[Start of Attachment]

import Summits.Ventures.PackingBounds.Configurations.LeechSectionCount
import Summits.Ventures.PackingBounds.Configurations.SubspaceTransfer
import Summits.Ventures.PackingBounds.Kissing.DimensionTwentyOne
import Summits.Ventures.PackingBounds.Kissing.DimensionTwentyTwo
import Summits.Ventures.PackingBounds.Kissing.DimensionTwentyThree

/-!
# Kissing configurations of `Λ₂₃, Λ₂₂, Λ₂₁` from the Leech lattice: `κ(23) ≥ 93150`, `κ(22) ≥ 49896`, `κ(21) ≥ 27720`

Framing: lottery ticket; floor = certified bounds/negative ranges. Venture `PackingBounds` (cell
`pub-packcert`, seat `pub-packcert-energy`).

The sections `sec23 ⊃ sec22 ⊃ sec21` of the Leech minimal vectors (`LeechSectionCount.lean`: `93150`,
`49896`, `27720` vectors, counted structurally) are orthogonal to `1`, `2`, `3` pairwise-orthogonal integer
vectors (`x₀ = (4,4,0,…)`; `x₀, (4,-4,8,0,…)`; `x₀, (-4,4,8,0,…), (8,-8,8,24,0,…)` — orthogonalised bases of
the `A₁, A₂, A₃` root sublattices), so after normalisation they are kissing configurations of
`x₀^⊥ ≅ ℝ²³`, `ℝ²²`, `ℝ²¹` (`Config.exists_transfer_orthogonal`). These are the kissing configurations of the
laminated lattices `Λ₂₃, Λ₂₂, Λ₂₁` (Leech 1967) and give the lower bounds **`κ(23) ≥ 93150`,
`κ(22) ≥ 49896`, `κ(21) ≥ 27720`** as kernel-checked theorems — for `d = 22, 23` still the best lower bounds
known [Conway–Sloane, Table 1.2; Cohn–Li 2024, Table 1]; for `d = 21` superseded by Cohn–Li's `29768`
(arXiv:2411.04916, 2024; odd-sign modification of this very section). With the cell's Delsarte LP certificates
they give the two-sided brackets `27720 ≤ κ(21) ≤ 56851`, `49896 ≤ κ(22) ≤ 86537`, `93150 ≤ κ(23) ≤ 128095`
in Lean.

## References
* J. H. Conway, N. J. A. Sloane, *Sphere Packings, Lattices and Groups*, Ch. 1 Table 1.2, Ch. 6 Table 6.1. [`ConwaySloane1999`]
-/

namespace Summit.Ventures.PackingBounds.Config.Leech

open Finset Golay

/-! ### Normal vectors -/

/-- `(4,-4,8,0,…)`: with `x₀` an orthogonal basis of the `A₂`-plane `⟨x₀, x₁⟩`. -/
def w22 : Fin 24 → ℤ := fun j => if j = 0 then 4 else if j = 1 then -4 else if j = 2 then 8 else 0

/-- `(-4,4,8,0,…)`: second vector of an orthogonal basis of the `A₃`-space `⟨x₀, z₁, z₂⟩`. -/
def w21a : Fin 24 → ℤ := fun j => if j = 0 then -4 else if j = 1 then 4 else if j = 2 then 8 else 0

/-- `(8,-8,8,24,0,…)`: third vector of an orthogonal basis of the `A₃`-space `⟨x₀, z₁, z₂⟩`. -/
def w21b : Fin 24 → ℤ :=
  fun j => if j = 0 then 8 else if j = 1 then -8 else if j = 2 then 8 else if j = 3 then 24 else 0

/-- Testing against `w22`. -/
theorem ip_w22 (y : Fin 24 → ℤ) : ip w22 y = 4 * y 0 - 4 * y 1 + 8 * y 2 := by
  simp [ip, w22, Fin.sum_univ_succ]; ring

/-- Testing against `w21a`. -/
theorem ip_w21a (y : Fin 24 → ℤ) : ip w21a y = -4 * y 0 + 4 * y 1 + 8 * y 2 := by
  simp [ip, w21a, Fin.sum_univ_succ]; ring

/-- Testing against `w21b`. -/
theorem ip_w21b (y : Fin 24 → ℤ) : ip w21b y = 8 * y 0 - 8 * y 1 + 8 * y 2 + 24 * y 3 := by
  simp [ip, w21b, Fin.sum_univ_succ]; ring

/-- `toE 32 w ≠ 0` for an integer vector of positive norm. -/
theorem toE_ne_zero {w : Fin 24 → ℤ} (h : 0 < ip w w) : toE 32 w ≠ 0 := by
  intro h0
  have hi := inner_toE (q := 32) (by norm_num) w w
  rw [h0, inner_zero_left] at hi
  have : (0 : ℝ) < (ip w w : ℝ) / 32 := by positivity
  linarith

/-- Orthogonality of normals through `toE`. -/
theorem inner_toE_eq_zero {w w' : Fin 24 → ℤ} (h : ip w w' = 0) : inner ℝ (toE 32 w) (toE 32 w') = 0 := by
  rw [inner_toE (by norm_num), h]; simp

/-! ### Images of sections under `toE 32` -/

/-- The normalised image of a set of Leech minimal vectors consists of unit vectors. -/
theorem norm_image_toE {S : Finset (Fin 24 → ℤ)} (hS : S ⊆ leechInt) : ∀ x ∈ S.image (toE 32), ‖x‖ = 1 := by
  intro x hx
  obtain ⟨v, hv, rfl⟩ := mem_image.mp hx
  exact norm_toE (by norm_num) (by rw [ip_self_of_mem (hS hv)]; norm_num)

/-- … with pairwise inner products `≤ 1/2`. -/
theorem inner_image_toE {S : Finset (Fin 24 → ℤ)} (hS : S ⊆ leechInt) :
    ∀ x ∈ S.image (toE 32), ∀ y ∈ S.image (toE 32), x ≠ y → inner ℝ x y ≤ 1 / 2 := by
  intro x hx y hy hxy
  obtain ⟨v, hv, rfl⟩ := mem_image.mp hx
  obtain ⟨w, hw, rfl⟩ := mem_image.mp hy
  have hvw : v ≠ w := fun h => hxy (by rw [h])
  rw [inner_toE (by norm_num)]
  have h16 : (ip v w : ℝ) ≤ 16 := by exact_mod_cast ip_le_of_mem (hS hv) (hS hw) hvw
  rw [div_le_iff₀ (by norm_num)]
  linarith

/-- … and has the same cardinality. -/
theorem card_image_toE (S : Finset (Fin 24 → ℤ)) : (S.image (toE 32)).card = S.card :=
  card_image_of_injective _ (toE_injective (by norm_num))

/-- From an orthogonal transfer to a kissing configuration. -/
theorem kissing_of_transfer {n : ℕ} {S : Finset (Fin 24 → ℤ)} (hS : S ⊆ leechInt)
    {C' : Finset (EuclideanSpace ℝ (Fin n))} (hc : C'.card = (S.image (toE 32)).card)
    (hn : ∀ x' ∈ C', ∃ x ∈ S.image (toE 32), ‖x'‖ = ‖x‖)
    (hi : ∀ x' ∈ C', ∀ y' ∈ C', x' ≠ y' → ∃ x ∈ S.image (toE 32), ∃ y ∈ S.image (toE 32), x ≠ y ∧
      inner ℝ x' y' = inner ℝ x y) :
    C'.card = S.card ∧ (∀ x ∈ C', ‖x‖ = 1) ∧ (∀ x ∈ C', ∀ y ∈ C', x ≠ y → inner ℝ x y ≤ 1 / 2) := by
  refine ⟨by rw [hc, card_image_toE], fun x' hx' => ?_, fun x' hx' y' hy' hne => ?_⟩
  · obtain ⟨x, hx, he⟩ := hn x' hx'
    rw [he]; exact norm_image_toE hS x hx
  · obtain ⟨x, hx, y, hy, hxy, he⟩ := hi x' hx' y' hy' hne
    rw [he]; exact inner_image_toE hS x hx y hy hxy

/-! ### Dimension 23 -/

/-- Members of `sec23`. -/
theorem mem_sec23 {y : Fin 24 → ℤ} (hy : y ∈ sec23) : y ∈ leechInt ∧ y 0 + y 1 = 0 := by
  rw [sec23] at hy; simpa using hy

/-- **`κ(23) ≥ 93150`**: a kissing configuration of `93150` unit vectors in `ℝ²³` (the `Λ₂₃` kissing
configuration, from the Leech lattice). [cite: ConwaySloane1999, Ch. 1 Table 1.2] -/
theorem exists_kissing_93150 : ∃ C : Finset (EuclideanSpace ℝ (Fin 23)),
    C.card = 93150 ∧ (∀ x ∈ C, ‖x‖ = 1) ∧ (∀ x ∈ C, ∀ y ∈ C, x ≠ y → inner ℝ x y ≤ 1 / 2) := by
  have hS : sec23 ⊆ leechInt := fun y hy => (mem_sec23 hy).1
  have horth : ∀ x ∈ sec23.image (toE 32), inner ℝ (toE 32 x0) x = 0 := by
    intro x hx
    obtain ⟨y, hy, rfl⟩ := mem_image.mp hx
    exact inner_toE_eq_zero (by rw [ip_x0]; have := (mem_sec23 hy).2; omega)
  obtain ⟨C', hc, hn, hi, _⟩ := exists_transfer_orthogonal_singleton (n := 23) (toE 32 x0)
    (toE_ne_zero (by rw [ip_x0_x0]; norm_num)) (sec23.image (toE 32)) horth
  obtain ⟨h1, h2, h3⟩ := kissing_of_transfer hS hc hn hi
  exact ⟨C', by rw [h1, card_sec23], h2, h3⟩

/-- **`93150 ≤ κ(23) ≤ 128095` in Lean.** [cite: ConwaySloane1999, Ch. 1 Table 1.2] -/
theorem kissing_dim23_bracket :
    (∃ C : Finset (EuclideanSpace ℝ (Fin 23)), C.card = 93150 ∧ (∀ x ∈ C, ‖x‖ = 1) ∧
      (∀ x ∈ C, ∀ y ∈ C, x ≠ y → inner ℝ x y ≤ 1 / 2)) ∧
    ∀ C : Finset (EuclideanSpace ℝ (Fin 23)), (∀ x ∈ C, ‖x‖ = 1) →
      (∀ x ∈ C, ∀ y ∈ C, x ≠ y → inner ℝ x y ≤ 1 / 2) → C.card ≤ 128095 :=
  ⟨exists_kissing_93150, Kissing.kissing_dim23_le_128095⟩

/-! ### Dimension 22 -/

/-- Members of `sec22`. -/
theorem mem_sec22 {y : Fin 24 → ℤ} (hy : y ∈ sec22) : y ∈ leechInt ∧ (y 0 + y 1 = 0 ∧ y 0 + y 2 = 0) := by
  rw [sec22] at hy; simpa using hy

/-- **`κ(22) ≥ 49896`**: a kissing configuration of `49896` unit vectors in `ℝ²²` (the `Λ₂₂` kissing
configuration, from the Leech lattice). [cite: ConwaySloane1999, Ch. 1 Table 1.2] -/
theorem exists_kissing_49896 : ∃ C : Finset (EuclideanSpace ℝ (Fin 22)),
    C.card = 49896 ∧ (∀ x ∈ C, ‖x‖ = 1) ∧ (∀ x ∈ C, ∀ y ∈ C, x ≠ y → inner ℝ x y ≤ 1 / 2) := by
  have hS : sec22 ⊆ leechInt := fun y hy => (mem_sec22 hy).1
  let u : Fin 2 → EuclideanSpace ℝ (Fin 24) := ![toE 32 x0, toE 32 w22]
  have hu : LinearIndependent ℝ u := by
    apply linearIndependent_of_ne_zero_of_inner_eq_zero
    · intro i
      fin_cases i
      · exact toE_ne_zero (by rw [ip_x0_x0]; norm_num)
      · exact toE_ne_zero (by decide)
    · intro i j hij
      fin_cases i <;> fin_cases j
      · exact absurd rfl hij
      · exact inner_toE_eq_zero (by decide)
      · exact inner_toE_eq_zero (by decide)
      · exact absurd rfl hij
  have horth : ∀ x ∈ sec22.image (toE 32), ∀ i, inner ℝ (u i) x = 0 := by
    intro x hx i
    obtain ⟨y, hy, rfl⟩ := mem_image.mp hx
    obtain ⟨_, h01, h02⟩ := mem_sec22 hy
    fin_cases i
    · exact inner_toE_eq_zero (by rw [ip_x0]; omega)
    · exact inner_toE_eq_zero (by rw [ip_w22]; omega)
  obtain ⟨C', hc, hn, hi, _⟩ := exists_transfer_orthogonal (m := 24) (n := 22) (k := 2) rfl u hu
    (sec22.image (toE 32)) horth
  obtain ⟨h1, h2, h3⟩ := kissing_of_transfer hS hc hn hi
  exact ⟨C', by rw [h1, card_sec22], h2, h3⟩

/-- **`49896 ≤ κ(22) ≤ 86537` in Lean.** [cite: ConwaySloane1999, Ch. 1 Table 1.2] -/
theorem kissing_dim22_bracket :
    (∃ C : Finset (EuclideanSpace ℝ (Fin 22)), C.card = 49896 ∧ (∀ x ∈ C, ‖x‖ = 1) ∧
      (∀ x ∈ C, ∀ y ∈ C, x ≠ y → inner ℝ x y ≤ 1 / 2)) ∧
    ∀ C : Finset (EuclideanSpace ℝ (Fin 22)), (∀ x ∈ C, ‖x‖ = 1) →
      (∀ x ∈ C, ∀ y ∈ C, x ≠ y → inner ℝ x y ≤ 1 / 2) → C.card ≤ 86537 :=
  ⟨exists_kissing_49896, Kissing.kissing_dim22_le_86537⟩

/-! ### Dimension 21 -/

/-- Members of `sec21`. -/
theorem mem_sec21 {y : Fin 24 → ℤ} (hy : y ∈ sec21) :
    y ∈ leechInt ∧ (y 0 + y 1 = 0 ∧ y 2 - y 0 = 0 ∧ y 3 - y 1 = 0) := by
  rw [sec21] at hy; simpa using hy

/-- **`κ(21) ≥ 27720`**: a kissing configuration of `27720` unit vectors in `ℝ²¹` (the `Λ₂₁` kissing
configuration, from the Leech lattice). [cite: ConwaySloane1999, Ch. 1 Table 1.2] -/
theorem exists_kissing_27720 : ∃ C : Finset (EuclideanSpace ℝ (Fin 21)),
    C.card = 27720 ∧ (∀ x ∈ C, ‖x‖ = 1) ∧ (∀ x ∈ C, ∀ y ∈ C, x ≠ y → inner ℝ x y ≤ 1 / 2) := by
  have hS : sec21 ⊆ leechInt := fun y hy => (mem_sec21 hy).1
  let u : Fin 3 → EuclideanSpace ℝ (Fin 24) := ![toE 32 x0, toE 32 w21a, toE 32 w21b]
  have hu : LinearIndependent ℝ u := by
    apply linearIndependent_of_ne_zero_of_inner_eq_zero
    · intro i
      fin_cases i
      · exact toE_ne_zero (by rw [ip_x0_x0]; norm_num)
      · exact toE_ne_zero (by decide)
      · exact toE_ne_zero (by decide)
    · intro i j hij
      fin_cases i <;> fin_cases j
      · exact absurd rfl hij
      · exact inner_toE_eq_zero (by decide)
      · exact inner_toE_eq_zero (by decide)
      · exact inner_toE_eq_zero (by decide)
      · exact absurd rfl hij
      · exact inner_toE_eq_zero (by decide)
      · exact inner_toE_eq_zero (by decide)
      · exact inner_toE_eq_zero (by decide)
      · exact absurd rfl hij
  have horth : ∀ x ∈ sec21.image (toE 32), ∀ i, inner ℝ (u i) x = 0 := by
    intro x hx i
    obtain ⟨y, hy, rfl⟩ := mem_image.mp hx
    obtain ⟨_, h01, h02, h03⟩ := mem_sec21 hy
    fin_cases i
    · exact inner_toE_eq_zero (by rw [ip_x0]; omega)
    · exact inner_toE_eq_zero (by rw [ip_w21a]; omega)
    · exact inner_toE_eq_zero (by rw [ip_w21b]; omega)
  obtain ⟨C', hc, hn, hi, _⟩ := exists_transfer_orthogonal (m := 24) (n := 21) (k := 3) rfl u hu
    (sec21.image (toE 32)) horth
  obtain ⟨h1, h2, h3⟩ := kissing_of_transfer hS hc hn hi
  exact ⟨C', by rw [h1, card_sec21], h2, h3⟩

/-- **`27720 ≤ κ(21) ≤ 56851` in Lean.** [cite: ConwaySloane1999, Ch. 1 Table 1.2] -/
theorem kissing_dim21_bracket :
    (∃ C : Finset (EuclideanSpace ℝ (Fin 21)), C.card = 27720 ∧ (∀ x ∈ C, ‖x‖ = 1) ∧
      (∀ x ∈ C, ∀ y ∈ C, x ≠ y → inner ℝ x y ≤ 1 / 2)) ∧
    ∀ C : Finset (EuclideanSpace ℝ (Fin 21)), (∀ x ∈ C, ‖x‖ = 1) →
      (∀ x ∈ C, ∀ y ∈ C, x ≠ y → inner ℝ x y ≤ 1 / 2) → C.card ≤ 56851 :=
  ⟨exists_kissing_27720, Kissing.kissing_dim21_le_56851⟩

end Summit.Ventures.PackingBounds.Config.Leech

[End of Attachment]

Instructions to follow
In the entries above, find lines with "else" and copy each.

Answer to this task
def w22 : Fin 24 → ℤ := fun j => if j = 0 then 4 else if j = 1 then -4 else if j = 2 then 8 else 0
def w21a : Fin 24 → ℤ := fun j => if j = 0 then -4 else if j = 1 then 4 else if j = 2 then 8 else 0
  fun j => if j = 0 then 8 else if j = 1 then -8 else if j = 2 then 8 else if j = 3 then 24 else 0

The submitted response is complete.